O grupo era muito coeso e unido, sendo isso uma raridade para aquela época. Muitos grupos já haviam sido desmembrados por conta da briga de poder que sempre existia. No nosso isso não ocorria. Todos respeitavam a "descendência" que era fator importante para se tornar líder, além da postura correta. Assim, por este critério eu seria o próximo a liderar aquela gente e seria responsável por manter a prosperidade de todos. Isso sempre me foi alertado e desde muito cedo fui criado para que um dia isso acontecesse. Apesar deste meu futuro certo, eu tive uma infância normal, para crianças ciganas. Acompanhava, quando muito jovem, as mulheres às idas às cidades para a leitura de mãos. Quando fiquei mais velho um pouquinho, algo em torno de 7 anos de idade, comecei a estar ao lado dos homens para aprender alguma atividade. Muitos foram meus professores, aprendia, diversas artes, danças, produzíamos artesanatos ciganos para o comércio, e aprendi a pastorar algumas cabras que possuíamos. Sempre me dei melhor com a arte e o manuseio da madeira. Adorava processar, manualmente aquelas tábuas, antes, árvores frondosas depois cadeiras, mesas, brinquedos.
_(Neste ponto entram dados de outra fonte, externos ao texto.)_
import Summits.Ventures.Crystal3D.Theorems.StickyWulffConstantGenericWallFloorStackLedgerOneSidedDown
import Summits.Ventures.Crystal3D.Theorems.StickyWulffConstantGenericWallFloorStackLedgerOneSidedTilt
import Summits.Ventures.Crystal3D.Theorems.StickyWulffConstantGenericWallFloorStackWalkInjectiveTiltRef
import HarnessLib

/-!
# The ONE-SIDED stack ledger FROM ABOVE with a TILTED vertical: the top grain's walkers along any slot steep for some
# vertical within `‖z + e₃‖ ≤ 1/4` pay half their flux, residual-free (crux `GenericWallFloor`, line `WallLedgerG`)

HONEST FRAMING. Part of the venture `Summits/Ventures/Crystal3D` (cell `crystal3d-full`), helper `--supports` the
crux `GenericWallFloor` (stmt-Ventures-19480) of `route-Ventures-StickyWulffConstant`, registered line `WallLedgerG`,
open stub `stub_twoSlabAdhesion` (general fillings).  Rung credit only; F-C1 not moved; NOT the stub.

Mirror image of `twoSlabAdhesion_stackLedger_oneSided_tilt` (this seat, p625082) for the walkers of the TOP grain
(`twoSlabAdhesion_stackLedger_oneSidedDown`, 19480-p2 g5, runs them with the vertical `−e₃`): the vertical is a unit
`z` with `‖z + e₃‖ ≤ 1/4`, the bottom slot `u₂` is steep for `z` (so `⟪A₂u₂, e₃⟫ ≤ −0.45`), the frame set `M₂` contains
every frame of every sound well-formed `z`-stack over `(A₂, u₂, 0)`, and no frame of `M₂` IS the near lattice
`A₁·Λ₀`.  Conclusion: the cell inequality of `TwoSlabAdhesion` at charge `½κ₂`, `κ₂ = √2·|⟪A₂u₂, e₃⟫|`, NO residual,
inputs {`ExactOnly`(C12-55), `DoubleStarCoaxialAt`, `CapPairCoaxial`}.  Tools: `…StackWalkInjectiveTiltRef` with the
reference vertical `−e₃`, `flux_loss_inner_disc_tilt`, `norm_le_of_mem_cell`.
WHAT THIS IS NOT: not the stub (charge `½κ₂ < 1`); nothing two-sided; F-C1 not moved.
-/

noncomputable section

namespace Summit.Ventures.Crystal3D.Theorems

open Summit.Ventures.Crystal3D Finset
open Literature.MathematicalPhysics.StatisticalMechanics (fccStacking barlowStacking IsHaggSeq contactDeficiency)
open scoped InnerProductSpace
Pela minha descendência, pelas características dos meus pais, sempre fui muito bonito. Meu cabelo um misto de ondulado e liso de um negro só comparável à de minha mãe. Meus olhos refletiam minha alma selvagem, de uma cor clara, que não se aproximava nem do mel (de meu pai) nem do verde ( de minha mãe). Minha mãe costumava dizer que meus olhos eram a minha grande arma na lida com as mulheres. Mas meus olhos não eram as únicas "armas" que eu dispunha. Desde muito cedo, tinha uma propensão em saber lidar com a alma feminina. Era algo natural. Sabia como encantá-las, entende-las, tê-las.
E assim minha adolescência iniciou-se. Haviam muitos jovens, o futuro daquele clã, daquele grupo. Convivíamos todos, de forma a criamos laços fortes. Neste ambiente eu acabei me ligando de forma especial à Carla. Ela era viva, vibrante, me fazia sempre sorrir, e me encantava com seus cabelos loiros, e seu jeito moleque de ver a vida. Estávamos sempre próximos.
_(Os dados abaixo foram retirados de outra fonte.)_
/-- **`stub_solidVolumes` on triangulated real-algebraic polytopes in `ℝ³`**, with the stub's literal
hypotheses (bounded domain, integrand `1`): the polytope sector of Hilbert's third problem inside the
calculus is settled — a cube and a tetrahedron of equal volume ARE KZ-equivalent although not scissors
congruent. [cite: KontsevichZagier2001, §1.2 Conjecture 1] -/
theorem solidVolumes_three_polytopeSet (u v : KZ.IntegralRep 3)
    (hu : ∃ (k : ℕ) (V : Fin k → Fin 4 → (Fin 3 → ℝ)), (∀ i, AffineIndependent ℝ (V i)) ∧
      (∀ i a c, IsAlgebraic ℚ (V i a c)) ∧ u.domain = ⋃ i, convexHull ℝ (Set.range (V i)) ∧
      ∀ i j, i ≠ j → volume (convexHull ℝ (Set.range (V i)) ∩ convexHull ℝ (Set.range (V j))) = 0)
    (hv : ∃ (l : ℕ) (W : Fin l → Fin 4 → (Fin 3 → ℝ)), (∀ i, AffineIndependent ℝ (W i)) ∧
      (∀ i a c, IsAlgebraic ℚ (W i a c)) ∧ v.domain = ⋃ i, convexHull ℝ (Set.range (W i)) ∧
      ∀ i j, i ≠ j → volume (convexHull ℝ (Set.range (W i)) ∩ convexHull ℝ (Set.range (W j))) = 0)
    (hu1 : Bornology.IsBounded u.domain ∧ ∀ z ∈ u.domain, u.integrand z = 1)
    (hv1 : Bornology.IsBounded v.domain ∧ ∀ z ∈ v.domain, v.integrand z = 1)
    (huv : u.value = v.value) : KZ.Equivalent u v := by
  obtain ⟨k, V, hV, hVa, hud, hov⟩ := hu
  obtain ⟨l, W, hW, hWa, hvd, hov'⟩ := hv
  exact solidVolumes_polytopeSet V W u v hV hVa hud hov hW hWa hvd hov' hu1.2 hv1.2 huv

/-! ## The ellipsoid and ball sectors of `stub_solidVolumes` -/

/-- **`stub_solidVolumes` on ellipsoids** (real-algebraic affine images of the closed unit ball of `ℝᵈ`,
integrand `1`): equal volumes give KZ-equivalence (`InverseLandau.kzPeriodConjecture_ellipsoid`).
[cite: KontsevichZagier2001, §1.2 Conjecture 1] -/
theorem solidVolumes_ellipsoid {d : ℕ} (A : Matrix (Fin d) (Fin d) ℝ) (b : Fin d → ℝ)
    (A' : Matrix (Fin d) (Fin d) ℝ) (b' : Fin d → ℝ) (u v : KZ.IntegralRep d)
    (hA : ∀ i j, IsAlgebraic ℚ (A i j)) (hb : ∀ i, IsAlgebraic ℚ (b i)) (hdet : A.det ≠ 0)
    (hud : u.domain = (fun x => A.mulVec x + b) '' {x | ∑ i, x i ^ 2 ≤ 1})
    (hu1 : ∀ z ∈ u.domain, u.integrand z = 1)
    (hA' : ∀ i j, IsAlgebraic ℚ (A' i j)) (hb' : ∀ i, IsAlgebraic ℚ (b' i)) (hdet' : A'.det ≠ 0)
    (hvd : v.domain = (fun x => A'.mulVec x + b') '' {x | ∑ i, x i ^ 2 ≤ 1})
    (hv1 : ∀ z ∈ v.domain, v.integrand z = 1) (huv : u.value = v.value) : KZ.Equivalent u v :=
  kzPeriodConjecture_ellipsoid A b A' b' u v hA hb hdet hud hu1 hA' hb' hdet' hvd hv1 huv

/-- **Radial ball representations** `[B̄_d, P(|x|²)]`, `P` a real-algebraic polynomial (integrand `1` is
`P = 1`): equal values give KZ-equivalence (`InverseLandau.kzPeriodConjecture_ball`).
[cite: KontsevichZagier2001, §1.2 Conjecture 1] -/
theorem solidVolumes_ball_polynomialDensity {d : ℕ} (P P' : Polynomial (algebraicClosure ℚ ℝ))
    (u v : KZ.IntegralRep d) (hud : u.domain = {x | ∑ i, x i ^ 2 ≤ 1})
    (hui : Set.EqOn u.integrand (fun x => (Polynomial.aeval (∑ i, x i ^ 2) P : ℝ)) u.domain)
    (hvd : v.domain = {x | ∑ i, x i ^ 2 ≤ 1})
    (hvi : Set.EqOn v.integrand (fun x => (Polynomial.aeval (∑ i, x i ^ 2) P' : ℝ)) v.domain)
    (huv : u.value = v.value) : KZ.Equivalent u v :=
  kzPeriodConjecture_ball P P' u v hud hui hvd hvi huv

/-! ## The crux holds on the `KZ.relations`-saturation of its hypothesis -/

/-- **Saturation.** If `R ≥ KZ.relations` contains every value-`0` element of the subgroup generated by a set
`G` of formal representations, then it contains every value-`0` formal combination that differs by a relation
from an element of that subgroup (soundness of the moves: the relation has value `0`).
[cite: KontsevichZagier2001, §1.2] -/
theorem mem_of_sub_mem_relations_of_mem_closure {R : AddSubgroup KZ.FormalRep} (hR : KZ.relations ≤ R)
    {G : Set KZ.FormalRep} (hG : ∀ x ∈ AddSubgroup.closure G, KZ.eval x = 0 → x ∈ R)
    {x w : KZ.FormalRep} (hw : w ∈ AddSubgroup.closure G) (hxw : x - w ∈ KZ.relations)
    (hx : KZ.eval x = 0) : x ∈ R := by
  have hw0 : KZ.eval w = 0 := by
    have h := KZ.relations_le_ker_eval_holds hxw
    rw [AddMonoidHom.mem_ker, map_sub, hx, zero_sub, neg_eq_zero] at h
    exact h
  have : x = (x - w) + w := by abel
  rw [this]
  exact R.add_mem (hR hxw) (hG w hw hw0)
Estávamos, quase todos, com 15 anos. Está é uma idade onde alguns caminhos já são traçados para os jovens verdugos ciganos. Carla tinha uma irmã, mais nova, a bela Andressa. Ela era 3 anos mais nova que Carla. Mas ao contrário desta, Andressa era petulante, metida, sempre com aquele nariz empinado. Tratava a quase todos de forma indiferente, quase todos, porque sempre que eu estava por perto ela mudava, como que por encantamento. Havia um amigo, Pablo, era com quem eu costumava passar as horas do dia quando não estava com Carla. Era um bom e fiel amigo. Minha adolescência passou tranqüila de certa forma. Quando não estava junto com os adultos, me preparando para minha ascendência à liderança daquele grupo, estava com meus amigos.
Certo dia, quando estava com meus 16 para 17 anos, meu pai me avisou da viagem que deveria fazer. Meu pai sempre muito preocupado com as experiências que eu deveria ter, planejou uma viagem para que eu conhecesse outros clãs, grupos de ciganos, para, como meu pai falava: - Para se tornar merecedor de ser um Barô deve conhecer a realidade de muitos outros do nosso povo, só assim entenderá como agir"
Eu deveria ficar fora por 5 anos, aproximadamente. Na noite anterior, foi realizada uma grande festa para minha despedida. Todos estavam lá. Mas Carla ainda não havia chegado. Eu a procurava mas nada dela.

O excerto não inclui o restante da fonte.